The proof of Theorem 3 is divided in several lemmas.

We write system (4) in a more concise form as

$$\begin{aligned} \dot{\mathbf{W}}&= \fancyscript{F}(\mathbf{W},Z),\\ \epsilon \dot{Z}&= \fancyscript{G}(\mathbf{W},Z). \end{aligned}$$

with \(\mathbf{W}(t)=(X(t),Y(t))^t\) and \(\fancyscript{F}\) and \(\fancyscript{G}\) being the appropriate entries of the right hand side of (4).

We write

$$\begin{aligned} \mathbf{W}=\mathbf{W}^0+\epsilon {\hat{\mathbf{W}}}^0+\epsilon \mathbf{Q}\quad \text{ and }\quad Z=Z^0+\hat{Z}^0+\epsilon \bar{Z}, \end{aligned}$$

with

$$\begin{aligned} {\hat{\mathbf{W}}}^0=\frac{X_0}{\bar{\sigma }Y_0+\bar{\mu }_v}\left( Z_0-\frac{\bar{\sigma }Y_0}{\bar{\sigma }Y_0+\bar{\mu }_v}\right) \mathrm{e}^{-(\bar{\sigma }Y_0 +\bar{\mu }_v)t/\epsilon }(1,-1)^t. \end{aligned}$$

Notice that since \({\hat{\mathbf{W}}}^0\) is bounded, we need only to prove that \((\mathbf{Q},\bar{Z})\) exist, are bounded, and are unique.
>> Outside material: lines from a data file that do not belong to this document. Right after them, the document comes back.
import Literature.AlgebraicGeometry.Shioda1982.ExceptionalQuadruplesComplete
import HarnessLib

/-!
# Shioda 1982 / Meyer–Neutsch 1981: no exceptional quadruple at the level `N = 132` (kernel sweep)

Topic `Literature/AlgebraicGeometry/Shioda1982`; companion of `ExceptionalQuadruplesComplete.lean` (search `checkB`, soundness
`tabelleOneCompleteAt_of_chunks`, invariant form `exists_mem_reps_of_isExceptionalQuadruple`, statement `TabelleOneCompleteAt`; sources,
method and framing in its module docstring), of the sweeps `ExceptionalQuadruplesSweepSixty/…/Ninety.lean` (all `2 ≤ N ≤ 90`) and of
`ExceptionalQuadruplesSweepOneHundredTwelve.lean` (`N = 112`). THEOREMS only (no definition, no named fact): the kernel search at the
single level `N = 132 = 2²·3·11`, which carries NO row of [MeyerNeutsch1981Fermatquadrupel, Tabelle 1] (computer-generated, "alle
Fermatquadrupel für N ≤ 614 ermittelt", §2 p. 53) and a zero in [Shioda1982PicardFermat, table p. 727]: `completeAt_oneHundredThirtyTwo`
(every sorted pair-free primitive Hodge 4-multiset mod `132` is standard) and `not_isExceptionalQuadruple_oneHundredThirtyTwo`. Use: `132`
is the one level `12p`, `p` prime, at which the classification of `HodgeQuadruplesTwelvePrime.lean` / `PicardNumberTwelvePrime.lean`
(`p ≥ 17`) and the sweeps `≤ 90` (`p ≤ 7`: the levels `24, 36, 60, 84` ARE rows of Tabelle 1) leave the absence of exceptional quadruples
uncertified while Tabelle 1 has no row (`156 = 12·13` is a row, `ExceptionalQuadruplesComplete156.lean`); its non-standard indecomposable
elements are the imprimitive lifts of the exceptional elements of the levels `12` and `66`. `decide +kernel` only (no `native_decide`), in
`4` chunks of first entries to bound the memory of a single kernel evaluation.

HONEST FRAMING (cell `pub-hfermat`): explicit algebraic cycles for specific Hodge classes on Fermat/Delsarte varieties; residual open
instances listed; no claim on general Hodge. These classes are algebraic (Lefschetz (1,1)); certified here is only the emptiness of the
exceptional list at this level.

## References
* [MeyerNeutsch1981Fermatquadrupel] W. Meyer, W. Neutsch, *Fermatquadrupel*, Math. Ann. 256 (1981) 51–62, §2 p. 53, Tabelle 1 p. 54 (no row `132`).
* [Shioda1982PicardFermat] T. Shioda, J. Fac. Sci. Univ. Tokyo IA 28 (1982) 725–734, table p. 727.
-/

namespace Literature.AlgebraicGeometry.Shioda1982

open Literature.AlgebraicGeometry.HodgeTheory

set_option maxHeartbeats 0 in
/-- **Tabelle 1 is complete at `N = 132`, where it is empty**: every sorted Hodge 4-multiset mod `132` without a pair and with
`gcd = 1` is standard. Kernel exhaustion (`checkB`), `4` chunks of first entries `a`.
[cite: MeyerNeutsch1981Fermatquadrupel, §2 p. 53 ("alle Fermatquadrupel für N ≤ 614 ermittelt") and Tabelle 1 p. 54 (no row 132)]
[cite: Shioda1982PicardFermat, table p. 727] -/
theorem completeAt_oneHundredThirtyTwo : TabelleOneCompleteAt 132 :=
  tabelleOneCompleteAt_of_chunks 132 [(0, 8), (8, 10), (18, 18), (36, 96)] (by decide +kernel) (by
    intro p hp
    simp only [List.mem_cons, List.not_mem_nil, or_false] at hp
    rcases hp with rfl | rfl | rfl | rfl <;> decide +kernel)

/-- **No exceptional quadruple ("Ausnahmequadrupel") at the level `132`** (`tabelleOne 132 = []`).
[cite: MeyerNeutsch1981Fermatquadrupel, Tabelle 1 p. 54 (no row 132)] [cite: Shioda1982PicardFermat, table p. 727] -/
theorem not_isExceptionalQuadruple_oneHundredThirtyTwo (s : Multiset (ZMod 132)) : ¬ IsExceptionalQuadruple 132 s := by
  intro hs
  obtain ⟨r, hr, -⟩ := exists_mem_reps_of_isExceptionalQuadruple completeAt_oneHundredThirtyTwo hs
  simp [reps, tabelleOne] at hr

end Literature.AlgebraicGeometry.Shioda1982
In this case, we then take \(C=\Vert (\mathbf{Q},\bar{Z})\Vert _\infty \).

First, we observe that

$$\begin{aligned} \dot{\mathbf{W}^0}\!+\!\epsilon \dot{{\hat{\mathbf{W}}}^0}\!=\!\fancyscript{F}(\mathbf{W}^0,Z^0\!+\!\hat{Z}^0)\!+\!K(t)(1,\!-\!1)^t \quad \text{ and }\quad \dot{\hat{Z}^0}\!=\!\fancyscript{G}(\mathbf{W}^0,Z^0\!+\!\hat{Z}^0)\!+\!L(t), \end{aligned}$$

where

$$\begin{aligned} K(t)=\delta \hat{Z}^0(t/\epsilon )(X^0(t)-X_0) \quad \text{ and }\quad L(t)=\bar{\sigma }\hat{Z}^0(t/\epsilon )(Y^0(t)-Y_0). \end{aligned}$$

In particular, because of the fast decay of \(\hat{Z}^0\), and because \(L(0)=K(0)=0\), it follows that there exists a constant \(C>0\), such that

$$\begin{aligned} \int \limits _0^\infty K(t)\,\mathrm{d}t,\quad \int \limits _0^\infty L(t)\,\mathrm{d}t\le C\epsilon ^2. \end{aligned}$$

Since \(\fancyscript{F}\) and \(\fancyscript{G}\) are quadratic, we write:

$$\begin{aligned} \fancyscript{F}(\mathbf{W},Z)&= \fancyscript{F}(\mathbf{W}^0,Z^0+\hat{Z}^0)+\epsilon D_{\mathbf{W}}\fancyscript{F}(\mathbf{W}^0,Z^0+\hat{Z}^0)(\mathbf{Q}+{\hat{\mathbf{W}}}^0)\\&+ \epsilon D_{Z}\fancyscript{F}(\mathbf{W}^0,Z^0+\hat{Z}^0)\bar{Z}+\epsilon ^2\delta {\bar{X}}\bar{Z}\begin{pmatrix} -1\\ 1 \end{pmatrix}; \\ \fancyscript{G}(\mathbf{W},Z)&= \fancyscript{G}(\mathbf{W}^0,Z^0+\hat{Z}^0)+\epsilon D_{\mathbf{W}}\fancyscript{G}(\mathbf{W}^0,Z^0+\hat{Z}^0)(\mathbf{Q}+{\hat{\mathbf{W}}}^0)\\&+ \epsilon D_{Z}\fancyscript{G}(\mathbf{W}^0,Z^0+\hat{Z}^0)\bar{Z}+\epsilon ^2\bar{\sigma }\bar{Y}\bar{Z}. \end{aligned}$$

where \(\mathbf{Q}=({\bar{X}},\bar{Y})^t\).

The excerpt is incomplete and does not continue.